If I need to determine the number of groups from a...
# pinot-dev
k
If I need to determine the number of groups from an aggregation query, where the groups are filtered by aggregation result, are there any recommended approaches? E.g. group by minute, sum page views, and I only care about minutes with > 1000 page views - what’s a good way to determine the number of interesting minutes? Assume there can be many (e.g. > 1M groups) for my specific use case, so I can’t do an order by with some large limit.
m
Are you referring to the
Having
clause? If so, that is supported.
k
I can use
having <filter>
to restrict groups, but is there a way to count the number of groups without returning the groups (and using some arbitrarily huge limit)?
(side note - what page is
having
documented on?
m
Having
follows SQL syntax so might not be explicitly documented. But that brings up a good point, perhaps we should catalogue what is supported and what isn't (from SQL).

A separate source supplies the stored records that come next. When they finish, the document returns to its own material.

import Summits.CriticalPhenomena.PercolationContinuityZ3.Theorems.PercNearOneGluingAdditiveGluingBhkMenu
import Summits.CriticalPhenomena.PercolationContinuityZ3.Theorems.PercNearOneGluingAdditiveGluingBhkSets
import HarnessLib

/-! # Crux `PercNearOneGluing.AdditiveGluing` (stmt-CriticalPhenomena-4576), line `starglue/tieline`
— stub `stub_crossAllOneTwo_c7` (BHK Thm. 1.4, one source point against two, "ALL" on the `b` side)

Helper file for the crux skeleton of the line `starglue/tieline` (lead
prover-line-stmt-CriticalPhenomena-4576-c7-0): proves exactly the registered stub signature
`stub_crossAllOneTwo_c7`; lands with `--supports stmt-CriticalPhenomena-4576`.

## Content

Finite weighted graph on `Fin n` (`μ = prodBernoulli w` on `BondConfig (Fin n)`, events
`{x ↔ y} = openConn x y`), a source point `s`, two further points `x, y` with `s ≠ x`, `s ≠ y`,
targets `o, b`, and the decreasing separation event `N := {s ↮ x} ∩ {s ↮ y} = {{s} ↮ {x, y}}`.  Then

`μ(N) · μ(N ∩ {s ↔ o} ∩ ({x ↔ b} ∩ {y ↔ b})) ≤ μ(N ∩ {s ↔ o}) · μ(N ∩ ({x ↔ b} ∩ {y ↔ b}))`.

This is van den Berg–Häggström–Kahn (2006) Thm. 1.4 — given `{S ↮ S'}`, increasing functions of the
open edge cluster `C_S` and of `C_{S'}` are negatively correlated — for `S = {s}`, `S' = {x, y}`,
`f = 1{o ∈ C_S}` and `g = 1{∀ t ∈ S', t ↔ b}` (the "ALL" literal).  It is the instance of the menu lemma
`bhkMenu_two` (file `…BhkMenu`) with the up-sets `{C | s ↔ o in C}` (`bhkMenu_pt_isUpperSet`,
`bhkMenu_pt_mem`) and `{C | ∀ t ∈ {x, y}, t ↔ b in C}` (`bhkMenu_all_isUpperSet`, `bhkMenu_all_mem`),
the general two-set BHK inequality being the second component of the landed `stub_bhkSets`
(file `…BhkSets`); finally `{{s} ↮ {x, y}}` is rewritten as `{s ↮ x} ∩ {s ↮ y}` and
`⋂_{t ∈ {x, y}} {t ↔ b}` as `{x ↔ b} ∩ {y ↔ b}`.
-/

namespace Summit.CriticalPhenomena.PercolationContinuityZ3.Theorems

open MeasureTheory Set Literature.Probability.LatticeModels Literature.Probability.Percolation

noncomputable section
open Classical

/-- **BHK 2006 Thm. 1.4 for `C_{{s}}` against `C_{{x, y}}` given `{s ↮ x} ∩ {s ↮ y}`, with
`f = 1{s ↔ o}` and `g = 1{x ↔ b}·1{y ↔ b}` (the "ALL" form on the `b` side):**
`μ(N) μ(N ∩ {s ↔ o} ∩ ({x ↔ b} ∩ {y ↔ b})) ≤ μ(N ∩ {s ↔ o}) μ(N ∩ ({x ↔ b} ∩ {y ↔ b}))`,
`N = {s ↮ x} ∩ {s ↮ y}` (fed by the second half of the landed `stub_bhkSets` through `bhkMenu_two`).
[cite: VandenbergHaggstromKahn2005, Thm. 1.4 (p. 7)] -/
theorem stub_crossAllOneTwo_c7 : ∀ (n : ℕ) (w : Sym2 (Fin n) → unitInterval) (s x y o b : Fin n), s ≠ x → s ≠ y → (prodBernoulli w).real ((openConn s x)ᶜ ∩ (openConn s y)ᶜ) * (prodBernoulli w).real ((openConn s x)ᶜ ∩ (openConn s y)ᶜ ∩ (openConn s o ∩ (openConn x b ∩ openConn y b))) ≤ (prodBernoulli w).real ((openConn s x)ᶜ ∩ (openConn s y)ᶜ ∩ openConn s o) * (prodBernoulli w).real ((openConn s x)ᶜ ∩ (openConn s y)ᶜ ∩ (openConn x b ∩ openConn y b)) := by
  intro n w s x y o b hsx hsy
  -- the separation event `{{s} ↮ {x, y}}` is `{s ↮ x} ∩ {s ↮ y}`
  have hN : {ω : BondConfig (Fin n) | ∀ s' ∈ ({s} : Finset (Fin n)), ∀ x' ∈ ({x, y} : Finset (Fin n)),
      ¬ (openGraph ω).Reachable s' x'} = (openConn s x)ᶜ ∩ (openConn s y)ᶜ := by
    ext ω
    simp only [Set.mem_setOf_eq, Finset.mem_singleton, Finset.mem_insert, forall_eq_or_imp, forall_eq,
      Set.mem_inter_iff, Set.mem_compl_iff, openConn]
  have hdisj : Disjoint ({s} : Finset (Fin n)) {x, y} := by
    rw [Finset.disjoint_singleton_left, Finset.mem_insert, Finset.mem_singleton, not_or]
    exact ⟨hsx, hsy⟩
  have key := bhkMenu_two stub_bhkSets.2 w {s} {x, y}
    {C : Set (Sym2 (Fin n)) | (openGraph C).Reachable s o}
    {C : Set (Sym2 (Fin n)) | ∀ t ∈ ({x, y} : Finset (Fin n)), (openGraph C).Reachable t b}
    (bhkMenu_pt_isUpperSet s o) (bhkMenu_all_isUpperSet {x, y} b)
    (openConn s o) (openConn x b ∩ openConn y b)
    (fun ω => bhkMenu_pt_mem {s} (Finset.mem_singleton_self s) o ω)
    (fun ω => by
      rw [bhkMenu_all_mem, Finset.set_biInter_insert, Finset.set_biInter_singleton])
    hdisj
  rw [hN] at key
  exact key

end

end Summit.CriticalPhenomena.PercolationContinuityZ3.Theorems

I am unsure if there's a better way to do what you want other than
Having
. Perhaps the
Having
implementation can be optimized to do filtering on server side (pre combine) if the query allows for it (for example if a monotonically increasing aggr function has a filter).
k
If the data is segmented by the group key then I would imagine server-side filtering is a possible optimization, otherwise I think you don’t know whether the aggregation results of the gather phase would pass the filter until all results have been combined from all servers. And that means an unbounded amount of memory for the priority map (or whatever is used to collect the results).
m
I was referring to cases like count(*) or sum (with +ve numbers) and filters like xxx > yyy where you can safely do filtering in scatter phase. Agreed though, you can't always do that.